Já vimos organizações criminosas russas usadas para matar inimigos deles, conseguir informação, mover espiões pelas fronteiras e levantar dinheiro para Putin, apoiando grupos ou meios de comunicação que ele gosta e que são bons em espalhar desinformação.

São problemas sérios, mas há alguma esperança. Acho que há essa pressão lentamente aumentando para algum tipo de mudança dentro da Rússia. Acho que temos uma população cada vez mais cansada de corrupção, e uma elite que superou os gangsteres e os acha uma vergonha. Não acho que vamos ver alguma coisa enquanto Putin estiver no Kremlin, mas depois que ele sair, pode ser em dois anos ou seis anos, ou mais, mas vamos ver algo acontecer. Há uma boa chance de ver uma luta contra o crime organizado na Rússia. Mas por enquanto, esse é claramente um problema para todos nós.

Você acha que a investigação sobre os supostos laços do presidente Trump com a Rússia vai descobrir algo em relação ao Vory? Trump tem um histórico de laços com a máfia italiana nos EUA e alguns de seus lacaios, como o consigliere Michal Cohen, seriam próximos de mafiosos russos.
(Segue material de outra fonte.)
omit hU0 hW0 in
/-- **Bad `br` one-change colourings land in `brBad`** (thresholds `cr = thrQ_{y,e} U`, `ab = thrP_{z,f} U`, `dr = thrQ_{y,e} W`, `bb = thrP_{z,f} W`). [this work] -/
theorem iLen_mem_brBad {ω : Set (Sym2 V)} (h0 : edge v 0 ∉ ω) (h1 : edge v (n - 1) ∈ ω) (hnb : n < iLen n v ω + jLen n v ω + 2)
    (hkept : ¬ ((openGraph (ω ∩ edgeSet n v)).Reachable (v 0) (v p) ∧ (openGraph (ωᶜ ∩ edgeSet n v)).Reachable (v 0) (v q)))
    (hbad : let X := Pendant.liftSet (v 0) (v p) e (openEdgeCluster (ω ∩ edgeSet n v) (v 0))
      let X' := Pendant.liftSet (v 0) (v q) f (openEdgeCluster (ωᶜ ∩ edgeSet n v) (v 0))
      (X ∈ U ∧ X' ∉ U ∧ X ∉ W ∧ X' ∈ W) ∨ (X ∉ U ∧ X' ∈ U ∧ X ∈ W ∧ X' ∉ W)) :
    iLen n v ω ∈ BCount.brBad n p q (thrQ n v (v p) e U) (thrP n v (v q) f U) (thrQ n v (v p) e W) (thrP n v (v q) f W) := by
  obtain ⟨hi1, hin, -, -, hC, hC'⟩ := oneChange_br hn hinj hper h0 h1 hnb
  set i := iLen n v ω
  rw [reach_iff_seen, reach_iff_seen, hC, hC', seen_iff hn hinj hper hp0 hpn, seen_iff hn hinj hper hq0 hqn] at hkept
  simp only [hC, hC'] at hbad
  rw [mem_iff_thrQ_le hU (j := n - i) (by omega) (by omega), mem_iff_thrQ_le hW (j := n - i) (by omega) (by omega),
    mem_iff_thrP_le hU hi1 (by omega), mem_iff_thrP_le hW hi1 (by omega)] at hbad
  rw [BCount.mem_brBad]
  exact ⟨⟨hi1, by omega⟩, fun h => hkept ⟨Or.inr (by omega), Or.inl h.1⟩, hbad⟩

omit hp0 hpn hq0 hqn hU hW hU0 hW0 in
/-- Inside `E₀ ∪ {e, f}`, an `rb` one-change colouring containing `e` but not `f` is determined by its position `iLen`. [this work] -/
theorem eq_of_iLen_eq_rb {ω ω' : Set (Sym2 V)} (hω : ω ⊆ insert e (insert f (edgeSet n v))) (hω' : ω' ⊆ insert e (insert f (edgeSet n v)))
    (heω : e ∈ ω) (heω' : e ∈ ω') (hfω : f ∉ ω) (hfω' : f ∉ ω') (h0 : edge v 0 ∈ ω) (h1 : edge v (n - 1) ∉ ω) (h0' : edge v 0 ∈ ω')
    (h1' : edge v (n - 1) ∉ ω') (hnb : n < iLen n v ω + jLen n v ω + 2) (hnb' : n < iLen n v ω' + jLen n v ω' + 2)
    (hi : iLen n v ω = iLen n v ω') : ω = ω' := by
  obtain ⟨-, hin, hcw, hccw, -, -⟩ := oneChange_rb hn hinj hper h0 h1 hnb
  obtain ⟨-, -, hcw', hccw', -, -⟩ := oneChange_rb hn hinj hper h0' h1' hnb'
  refine eq_of_traces hω hω' heω heω' hfω hfω' fun k hk => ?_
  have a := edge_mem_iff_of_runs (c := True) hcw (by simpa using hccw) hk
  have b := edge_mem_iff_of_runs (c := True) hcw' (by simpa using hccw') hk
  rw [hi] at a
  simp only [iff_true] at a b
  rw [a, b]
omit [V.IsElliptic] in
/-- **Range of `f_S` lies in `Ш(E_K/K)` when `S` satisfies the classical condition at every place**: if `ι_*(S) ≤ localKerOver p ⊤ K_w` for every
finite and every infinite place `w`, then `res_⊤⁻¹(ι_* c) ∈ Sel_{p^∞}(E/K)` (§2) and its image in `H¹(K, E)` lies in `Ш`
(`selmerGroupPInfty_eq_comap_sha`). [cite: GreenbergLNM1716, §2 p. 63] [cite: SilvermanAEC2009, X.§4] -/
theorem range_shaMap_le_sha
    (hfin : ∀ w : HeightOneSpectrum (𝓞 K), S.map (resH1Hom (ContinuousMonoidHom.id _) (V.endEigenPrimaryTorsion p π r).subtype
      (fun _ _ ↦ rfl)) ≤ V.localKerOver p ⊤ (w.adicCompletion K))
    (hinf : ∀ w : InfinitePlace K, S.map (resH1Hom (ContinuousMonoidHom.id _) (V.endEigenPrimaryTorsion p π r).subtype
      (fun _ _ ↦ rfl)) ≤ V.localKerOver p ⊤ w.Completion) :
    (((V.primaryH1ToH1 p).comp (AddEquiv.ofBijective (resSubgroup ⊤ (V.geomPrimaryTorsion p))
        (resSubgroup_top_bijective (V.geomPrimaryTorsion p))).symm.toAddMonoidHom).comp
      ((resH1Hom (ContinuousMonoidHom.id _) (V.endEigenPrimaryTorsion p π r).subtype (fun _ _ ↦ rfl)).comp S.subtype)).range ≤
      V.sha := by
  set R := resSubgroup (⊤ : Subgroup (absoluteGaloisGroup K)) (V.geomPrimaryTorsion p) with hR
  set Re := AddEquiv.ofBijective R (resSubgroup_top_bijective (V.geomPrimaryTorsion p)) with hRe
  rintro _ ⟨c, rfl⟩
  simp only [AddMonoidHom.comp_apply, AddSubgroup.coe_subtype, AddEquiv.coe_toAddMonoidHom]
  set x := Re.symm (resH1Hom (ContinuousMonoidHom.id _) (V.endEigenPrimaryTorsion p π r).subtype (fun _ _ ↦ rfl)
    (c : subgroupH1 ⊤ ↥(V.endEigenPrimaryTorsion p π r))) with hx
  have hRx : R x = resH1Hom (ContinuousMonoidHom.id _) (V.endEigenPrimaryTorsion p π r).subtype (fun _ _ ↦ rfl)
      (c : subgroupH1 ⊤ ↥(V.endEigenPrimaryTorsion p π r)) := Re.apply_symm_apply _
  have hmem : resH1Hom (ContinuousMonoidHom.id _) (V.endEigenPrimaryTorsion p π r).subtype (fun _ _ ↦ rfl)
      (c : subgroupH1 ⊤ ↥(V.endEigenPrimaryTorsion p π r)) ∈
      S.map (resH1Hom (ContinuousMonoidHom.id _) (V.endEigenPrimaryTorsion p π r).subtype (fun _ _ ↦ rfl)) :=
    AddSubgroup.mem_map_of_mem _ c.2
  have hsel : x ∈ V.selmerGroupPInfty p := by
    simp only [WeierstrassCurve.selmerGroupPInfty, AddSubgroup.mem_inf, AddSubgroup.mem_iInf]
    refine ⟨fun w ↦ ?_, fun w ↦ ?_⟩
    · rw [selmerLocalKerPrimary_eq_comap_localKerOver, AddSubgroup.mem_comap]
      change R x ∈ _
      rw [hRx]
      exact hfin w hmem
    · rw [selmerLocalKerPrimary_eq_comap_localKerOver, AddSubgroup.mem_comap]
      change R x ∈ _
      rw [hRx]
      exact hinf w hmem
  rw [V.selmerGroupPInfty_eq_comap_sha p, AddSubgroup.mem_comap] at hsel
  exact hsel

/-- **`#(S ⧸ (S ⊓ Q_M)) = #f_S(S)`** (first isomorphism theorem for `f_S` and `ker_shaMap_eq`).
[cite: Agboola2007, Prop. 6.11 (arXiv p0015:L1–12)] -/
theorem natCard_quotient_eq_natCard_range_shaMap :
    Nat.card (↥S ⧸ ((((V.kummerMapPInfty p V.zsmul_geomPoints_surjective_holds).range).map
        (resSubgroup ⊤ (V.geomPrimaryTorsion p))).comap
          (resH1Hom (ContinuousMonoidHom.id _) (V.endEigenPrimaryTorsion p π r).subtype (fun _ _ ↦ rfl))).addSubgroupOf S) =
      Nat.card (((V.primaryH1ToH1 p).comp (AddEquiv.ofBijective (resSubgroup ⊤ (V.geomPrimaryTorsion p))
        (resSubgroup_top_bijective (V.geomPrimaryTorsion p))).symm.toAddMonoidHom).comp
      ((resH1Hom (ContinuousMonoidHom.id _) (V.endEigenPrimaryTorsion p π r).subtype (fun _ _ ↦ rfl)).comp S.subtype)).range := by
  rw [← ker_shaMap_eq V p π r S]
  exact Nat.card_congr (QuotientAddGroup.quotientKerEquivRange _).toEquiv

variable (v vbar : HeightOneSpectrum (𝓞 K))

/-- **THE MIDDLE FACTOR OF THE BOTTOM VALUE IS A SUBGROUP OF `Ш(E_K/K)`.** On an imaginary quadratic base with `p = v·v̄` (the S3c frames), for
`M = E[𝔮^∞]`, `L_M = ι_*⁻¹(localKerOver p ⊤ K_{v̄})`, `Q_M = ι_*⁻¹(res_⊤(range κ))` and the true Selmer group of the summand `𝔖_v(K, M) ⊓ L_M`:
`#((𝔖_v(K, M) ⊓ L_M) ⧸ Q_M) = #f(𝔖_v(K, M) ⊓ L_M)` with `f(𝔖_v(K, M) ⊓ L_M) ≤ Ш(E_K/K)` — Agboola's `Ш(K)(𝔭*)` as the image of the
`𝔭*`-summand's Selmer group; the -w8 B6 chain counts `Ш(E_K/K)[2^∞]`. [cite: Agboola2007, Props. 6.10–6.11 (arXiv p0014:L1–p0015:L12)] -/
theorem natCard_trueSelmer_quotient_eq_natCard_range_shaMap (hK : IsImaginaryQuadratic K)
    (hall : ∀ w : HeightOneSpectrum (𝓞 K), ((p : ℕ) : 𝓞 K) ∈ w.asIdeal → w = v ∨ w = vbar) :
    Nat.card (↥(restrictedSelmerBase ↥(V.endEigenPrimaryTorsion p π r) p v ⊓
            (V.localKerOver p ⊤ (vbar.adicCompletion K)).comap
              (resH1Hom (ContinuousMonoidHom.id _) (V.endEigenPrimaryTorsion p π r).subtype (fun _ _ ↦ rfl))) ⧸
          ((((V.kummerMapPInfty p V.zsmul_geomPoints_surjective_holds).range).map
              (resSubgroup ⊤ (V.geomPrimaryTorsion p))).comap
            (resH1Hom (ContinuousMonoidHom.id _) (V.endEigenPrimaryTorsion p π r).subtype (fun _ _ ↦ rfl))).addSubgroupOf
            (restrictedSelmerBase ↥(V.endEigenPrimaryTorsion p π r) p v ⊓
              (V.localKerOver p ⊤ (vbar.adicCompletion K)).comap
                (resH1Hom (ContinuousMonoidHom.id _) (V.endEigenPrimaryTorsion p π r).subtype (fun _ _ ↦ rfl)))) =
      Nat.card (((V.primaryH1ToH1 p).comp (AddEquiv.ofBijective (resSubgroup ⊤ (V.geomPrimaryTorsion p))
        (resSubgroup_top_bijective (V.geomPrimaryTorsion p))).symm.toAddMonoidHom).comp
      ((resH1Hom (ContinuousMonoidHom.id _) (V.endEigenPrimaryTorsion p π r).subtype (fun _ _ ↦ rfl)).comp
        (restrictedSelmerBase ↥(V.endEigenPrimaryTorsion p π r) p v ⊓
            (V.localKerOver p ⊤ (vbar.adicCompletion K)).comap
              (resH1Hom (ContinuousMonoidHom.id _) (V.endEigenPrimaryTorsion p π r).subtype (fun _ _ ↦ rfl))).subtype)).range ∧
    (((V.primaryH1ToH1 p).comp (AddEquiv.ofBijective (resSubgroup ⊤ (V.geomPrimaryTorsion p))
        (resSubgroup_top_bijective (V.geomPrimaryTorsion p))).symm.toAddMonoidHom).comp
      ((resH1Hom (ContinuousMonoidHom.id _) (V.endEigenPrimaryTorsion p π r).subtype (fun _ _ ↦ rfl)).comp
        (restrictedSelmerBase ↥(V.endEigenPrimaryTorsion p π r) p v ⊓
            (V.localKerOver p ⊤ (vbar.adicCompletion K)).comap
              (resH1Hom (ContinuousMonoidHom.id _) (V.endEigenPrimaryTorsion p π r).subtype (fun _ _ ↦ rfl))).subtype)).range ≤
      V.sha := by
  refine ⟨natCard_quotient_eq_natCard_range_shaMap V p π r _, range_shaMap_le_sha V p π r _ (fun w ↦ ?_) (fun w ↦ ?_)⟩
  · rintro _ ⟨c, hc, rfl⟩
    obtain ⟨hcS, hcL⟩ := AddSubgroup.mem_inf.mp hc
    by_cases hw : ((p : ℕ) : 𝓞 K) ∈ w.asIdeal
    · rcases hall w hw with rfl | rfl
      · -- at `v`: strict, hence locally zero, hence classical
        rw [WeierstrassCurve.localKerOver_eq_ofEmb]
        refine Kobayashi2003.localKummerOverOfEmb_le_localKerOverOfEmb ⊥ (AcSigned.awayKer_le_localKummerOverOfEmb V p ⊤ w ⊥ ?_)
        change resOfLe (V.geomPrimaryTorsion p) (inf_le_left : ⊤ ⊓ decomp w ≤ ⊤) _ = 0
        rw [resOfLe_resH1Hom_subtype V p π r, ((mem_restrictedSelmerBase_iff_resOfLe _ p w c).mp hcS).2.2, map_zero]
      · exact (AddSubgroup.mem_comap).mp hcL
    · rw [localKerOver_top_eq_awayKer V p w hw]
      change resOfLe (V.geomPrimaryTorsion p) (inf_le_left : ⊤ ⊓ decomp w ≤ ⊤) _ = 0
      rw [resOfLe_resH1Hom_subtype V p π r, ((mem_restrictedSelmerBase_iff_resOfLe _ p v c).mp hcS).1 w hw, map_zero]
  · rw [localKerOver_top_eq_top_of_isComplex V p (hK.2.isComplex w)]
    exact le_top

end ShaBridge

end Summit.BirchSwinnertonDyer.BirchSwinnertonDyer.Theorems.PrintCf2.RestrictedSelmerPair

end
import Summits.CriticalPhenomena.PercolationContinuityZ3.Theorems.PercNearOneGluingNoHeavyQuantGatedSliceWindow
import Summits.CriticalPhenomena.PercolationContinuityZ3.Theorems.PercNearOneGluingNoHeavyQuantGateMoveBlobCells
import Summits.CriticalPhenomena.PercolationContinuityZ3.Theorems.PercNearOneGluingNoHeavyQuantSliceHeavy
import HarnessLib

/-!
# QUANT lane R8, T-DEC, leg (III), blob case — the law-level target `GatedSliceMixLaw`, FIRST PROVED CELL: the two-point laws through the zero
# (`k₁ = 0`) with `k₂ ≥ a` — there `θ = 0` works (the moved law of the gated two-point law is DEC), by typer g27's one-layer move under its
# (here vacuous) support hypothesis on top of the slice theorem

builds on p205010 (kernel theorem, internal audit signed; external expert review pending)

Support file (`--supports stmt-CriticalPhenomena-4575`), QUANT lane typer seat prim-quant-stmt (gen 29), rung R8 of
`run/shared/lean/prim/quant/LADDER.md`.  Theorems only, standard axioms, no sorries, no definitions.  Statements: `…QuantGatedSliceWindow`
(`GatedSliceMixLaw`, reduction `GatedSliceMixLaw → GatedSliceWindowDEC` in `…QuantGatedSliceWindowReduction`).

THE CELL (memo GATED-SLICE-DUAL-G29 §4(a)).  For `μ₂ = {0, k₂; λ}` of mean `T = S/(1−z)` the gated law `ν₂ := zδ₀ + (1−z)μ₂ = {0, k₂; S/k₂}` satisfies
EVERY hypothesis of the window form: probability law on `{0..M}`, mean `S`, zero mass `1 − S/k₂ ≥ z` (`k₂ ≥ T`), top-affordable, and DEC at EVERY layer
(the single component `{0, k₂; S/k₂}` is a giant pair of gate `S/k₂ ≥ y` below `k₂` and a credit pair of credit exactly `S` from `k₂` on).  When moreover
`k₂ ≥ a` no atom of `ν₂` lies strictly between `0` and `a`, so typer g27's `decAtT_gateMoveBlob` (its `hsupp` vacuous) on top of `sliceClosedWindowT_holds`
gives DEC of the moved law `slice ν₂ a g + gz(δ₀ − δ_a) = zδ₀ + (1−z)·slice μ₂ a g` (`gateMove_eq_gate_slice`) at `(y, S + ag(1−z), j)`: the conclusion of
`GatedSliceMixLaw` with `θ = 0`, for every `h`.  REMAINING cells of `GatedSliceMixLaw`: `k₁ = 0, k₂ < a` (then `a` is not a `t`-low; small explicit flow) and
`k₁ ≥ 1` (the genuine mixtures, memo §6).

* `LawDec.decAtT_zeroPair_allLayers` — `{0, k₂; S/k₂}` is DEC at `(y, S, i)` on `{0..M}` for every layer `i` (`y·M ≤ S`, `k₂ ≤ M`, `0 < S ≤ k₂`).
* **`LawDec.gatedSliceMixLaw_zero_ge`** — `GatedSliceMixLaw`'s conclusion for `k₁ = 0`, `a ≤ k₂`, with `θ = 0`.

[this work]; one-layer move under `hsupp`: typer g27; slice theorem: typer g24 / census-2 g54–g55 (this lane).  The gluing rows served
[cite: KozmaNitzan2024, Conjecture 3 (p. 15)]; product measure [cite: Grimmett1999, §1.3 p. 10].
-/

noncomputable section

namespace Summit.CriticalPhenomena.PercolationContinuityZ3.Theorems

namespace Quant

open Finset

/-- the two-point law `{lo, hi; g}` (as in `…QuantLawDEC`) -/
local notation3 "TP[" lo ", " hi ", " g ", " h "]" =>
  (g : ℝ) * (if (h : ℕ) = (hi : ℕ) then (1 : ℝ) else 0) + (1 - (g : ℝ)) * (if (h : ℕ) = (lo : ℕ) then (1 : ℝ) else 0)

namespace LawDec

/-- **the zero pair `{0, k; S/k}` is DEC at `(y, S, i)` for EVERY layer `i`** (`0 < y`, `0 < S`, `S ≤ k ≤ M`, `y·M ≤ S`): below `k` it is a giant pair
of gate `S/k ≥ y`, from `k` on a credit pair of credit exactly `S`. [this work] -/
theorem decAtT_zeroPair_allLayers (y S : ℝ) (M k i : ℕ) (hy0 : 0 < y) (hS0 : 0 < S) (hSk : S ≤ (k : ℝ)) (hkM : k ≤ M)
    (hta : y * (M : ℝ) ≤ S) :
    DECAtT y S i M (fun q => TP[0, k, S / k, q]) := by
  have hk0 : (0 : ℝ) < k := lt_of_lt_of_le hS0 hSk
  have hkpos : 0 < k := by exact_mod_cast hk0
  have hγ0 : 0 ≤ S / (k : ℝ) := div_nonneg hS0.le hk0.le
  have hγ1 : S / (k : ℝ) ≤ 1 := by rw [div_le_one hk0]; exact hSk
  have hyγ : y ≤ S / (k : ℝ) := by
    rw [le_div_iff₀ hk0]
    have : y * (k : ℝ) ≤ y * M := mul_le_mul_of_nonneg_left (by exact_mod_cast hkM) hy0.le
    linarith
  refine decAtT_single y S i M 0 k (S / k) ⟨hγ0, hγ1⟩ (Nat.zero_le k) hkM ?_
  by_cases hik : i + 1 ≤ k
  · exact Or.inr (Or.inl ⟨hkpos, hik, hyγ⟩)
  · refine Or.inr (Or.inr ⟨hkpos, by omega, ?_⟩)
    rw [if_pos hyγ]
    simp only [Nat.cast_zero, mul_zero, sub_zero, zero_add]
    rw [mul_div_cancel₀ _ (ne_of_gt hk0)]

/-- **`GatedSliceMixLaw`, CELL `k₁ = 0`, `k₂ ≥ a` (θ = 0).**  Frame of `GatedSliceMixLaw`; `μ₂ = {0, k₂; λ}` with `(1−z)·k₂·λ = S` and `a ≤ k₂ ≤ M`.
Then the moved law `zδ₀ + (1−z)·slice μ₂ a g` is DEC at `(y, S + ag(1−z), j)` on `{0..M+a}`, so `θ = 0` witnesses the conjecture's conclusion (the
weak-mid law is not needed).  Proof: `ν₂ = {0, k₂; (1−z)λ}` is DEC at every layer (`decAtT_zeroPair_allLayers`), its slice is DEC at `S + ag` by
`sliceClosedWindowT_holds`, and `decAtT_gateMoveBlob` moves the gate-zero (`hsupp` vacuous since `a ≤ k₂`); `gateMove_eq_gate_slice` identifies the law. [this work] -/
theorem gatedSliceMixLaw_zero_ge (y z g S lam : ℝ) (a j M h k₂ : ℕ)
    (hy0 : 0 < y) (hy1 : y < 1) (hz0 : 0 ≤ z) (hz1 : z < 1) (hg1 : g ≤ 1) (hyg : y ≤ (1 - z) * g) (ha : 1 ≤ a)
    (hjM : j < M + a) (hS0 : 0 < S) (hta : y * (M : ℝ) ≤ S)
    (hk₂M : k₂ ≤ M) (hlam0 : 0 ≤ lam) (hlam1 : lam ≤ 1) (hmean : (1 - z) * (((0 : ℕ) : ℝ) + ((k₂ : ℝ) - (0 : ℕ)) * lam) = S)
    (hak : a ≤ k₂) :
    ∃ θ : ℝ, 0 ≤ θ ∧ θ < 1 ∧
      DECAtT y (S + (a : ℝ) * g * (1 - z)) j (M + a)
        (fun p => θ * weakMidLaw S g h a p
          + (1 - θ) * (z * (if p = 0 then (1 : ℝ) else 0) + (1 - z) * slice (fun q => TP[0, k₂, lam, q]) a g p)) := by
  refine ⟨0, le_rfl, zero_lt_one, ?_⟩
  have h1z : 0 < 1 - z := by linarith
  have hmean' : (1 - z) * lam * (k₂ : ℝ) = S := by
    rw [← hmean]; simp only [Nat.cast_zero, zero_add, sub_zero]; ring
  have hk0 : (0 : ℝ) < k₂ := by
    rcases (Nat.cast_nonneg k₂ : (0 : ℝ) ≤ k₂).eq_or_lt with h0 | h0
    · exfalso; rw [← h0, mul_zero] at hmean'; linarith
    · exact h0
  -- the gated two-point law ν₂ = {0, k₂; (1−z)λ} = {0, k₂; S/k₂}
  set γ : ℝ := (1 - z) * lam with hγ
  have hγeq : γ = S / (k₂ : ℝ) := by rw [hγ, eq_div_iff (ne_of_gt hk0)]; exact hmean'
  have hSk : S ≤ (k₂ : ℝ) := by
    rw [← hmean']
    have : (1 - z) * lam ≤ 1 := by nlinarith
    nlinarith
  set ν₂ : ℕ → ℝ := fun q => TP[0, k₂, γ, q] with hν₂
  have hγ0 : 0 ≤ γ := mul_nonneg h1z.le hlam0
  have hγ1 : γ ≤ 1 := by rw [hγ]; nlinarith
  have hk₂0 : k₂ ≠ 0 := by
    intro h0; rw [h0, Nat.cast_zero] at hk0; exact lt_irrefl _ hk0
  have hν₂0 : ∀ q, 0 ≤ ν₂ q := by
    intro q; simp only [hν₂]
    refine add_nonneg (mul_nonneg hγ0 ?_) (mul_nonneg (by linarith) ?_) <;> split_ifs <;> norm_num
  have hν₂M : ∀ q, M < q → ν₂ q = 0 := by
    intro q hq; simp only [hν₂]
    rw [if_neg (by omega), if_neg (by omega)]; ring
  have hν₂1 : ∑ q ∈ Finset.range (M + 1), ν₂ q = 1 := by
    simp only [hν₂]
    rw [Finset.sum_add_distrib, ← Finset.mul_sum, ← Finset.mul_sum, Finset.sum_ite_eq' (Finset.range (M + 1)) k₂,
      Finset.sum_ite_eq' (Finset.range (M + 1)) 0, if_pos (Finset.mem_range.2 (by omega)), if_pos (Finset.mem_range.2 (by omega))]
    ring
  have hν₂mean : S = ∑ q ∈ Finset.range (M + 1), (q : ℝ) * ν₂ q := by
    simp only [hν₂]
    have e : ∀ q ∈ Finset.range (M + 1), (q : ℝ) * (γ * (if q = k₂ then (1 : ℝ) else 0) + (1 - γ) * (if q = 0 then (1 : ℝ) else 0))
        = γ * (if q = k₂ then (k₂ : ℝ) else 0) := by
      intro q _
      by_cases hq : q = k₂
      · subst hq; rw [if_pos rfl, if_pos rfl, if_neg hk₂0]; ring
      · rw [if_neg hq, if_neg hq]
        by_cases hq0 : q = 0
        · subst hq0; simp
        · rw [if_neg hq0]; ring
    rw [Finset.sum_congr rfl e, ← Finset.mul_sum, Finset.sum_ite_eq' (Finset.range (M + 1)) k₂, if_pos (Finset.mem_range.2 (by omega)),
      hγ, ← hmean']
  have hν₂zero : ν₂ 0 = 1 - γ := by
    simp only [hν₂]
    split_ifs <;> (first | (exfalso; omega) | ring)
  have hzν : z ≤ ν₂ 0 := by
    rw [hν₂zero, hγ]
    nlinarith [mul_le_mul_of_nonneg_left hlam1 h1z.le]
  -- ν₂ is DEC at every layer; the slice theorem; the one-layer move (no atom strictly between 0 and a)
  have hwin : ∀ i, i ≤ j → j ≤ i + a → DECAtT y S i M ν₂ := by
    intro i _ _
    have := decAtT_zeroPair_allLayers y S M k₂ i hy0 hS0 hSk hk₂M hta
    rwa [← hγeq] at this
  have hyg' : y ≤ g := hyg.trans (by nlinarith [le_of_lt (lt_of_lt_of_le hy0 hyg)])
  have hΛ : DECAtT y (S + (a : ℝ) * g) j (M + a) (slice ν₂ a g) :=
    sliceClosedWindowT_holds y g S M a j ν₂ hy0 hy1 hyg' hg1 ha hν₂0 hν₂M hν₂1 hjM hwin
  have hmove := decAtT_gateMoveBlob y z g S a j M ν₂ hy0 hy1 hz0 hg1 hyg ha hν₂0 hν₂M hν₂1 hν₂mean hta hzν
    (fun k hk hka => by
      simp only [hν₂]
      rw [if_neg (by omega), if_neg (by omega)]; ring) hΛ
  -- identify the laws and the targets
  have ht : S + (a : ℝ) * g * (1 - z) = S + (a : ℝ) * g - z * (a : ℝ) * g := by ring
  rw [ht]
  have hlaw : (fun p => (0 : ℝ) * weakMidLaw S g h a p
      + (1 - 0) * (z * (if p = 0 then (1 : ℝ) else 0) + (1 - z) * slice (fun q => TP[0, k₂, lam, q]) a g p))
      = fun p => slice ν₂ a g p + g * z * ((if p = 0 then (1 : ℝ) else 0) - (if p = a then (1 : ℝ) else 0)) := by
    funext p
    rw [gateMove_eq_gate_slice ν₂ a g z ha hz1 p]
    have hμ : (fun k => (ν₂ k - z * (if k = 0 then (1 : ℝ) else 0)) / (1 - z)) = fun q => TP[0, k₂, lam, q] := by
      funext q
      simp only [hν₂, hγ]
      rw [div_eq_iff (ne_of_gt h1z)]
      by_cases hq : q = k₂
      · subst hq; rw [if_pos rfl, if_neg hk₂0]; ring
      · rw [if_neg hq]
        by_cases hq0 : q = 0
        · subst hq0; rw [if_pos rfl]; ring
        · rw [if_neg hq0]; ring
    rw [hμ]; ring
  rw [hlaw]
  exact hmove

end LawDec

end Quant

end Summit.CriticalPhenomena.PercolationContinuityZ3.Theorems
De Donald Trump a Michael Cohen, o que vejo acontecendo nos EUA não é muito uma história sobre o crime organizado cotidiano na Rússia, mais uma história da típica ganância americana, de falta de moral e da crença deprimente de que qualquer negócio é um bom negócio, independente de quem o conduza. Não vi nenhuma prova séria de qualquer ligação explícita entre Trump e mafiosos russos. O que vejo é evidências de quão longe a Organização Trump está disposta a ir com investidores e compradores duvidosos — russos ou de outros lugares — com quem corporações mais respeitáveis não se meteriam. No processo, é provável que tenha havido lavagem de dinheiro de fontes questionáveis, mas isso não é o mesmo que laços diretos com mafiosos. Acima de tudo, essa é uma história sobre corrupção, enquadrada em termos morais e legais, e sobre uma horrível falta de ética e transparência.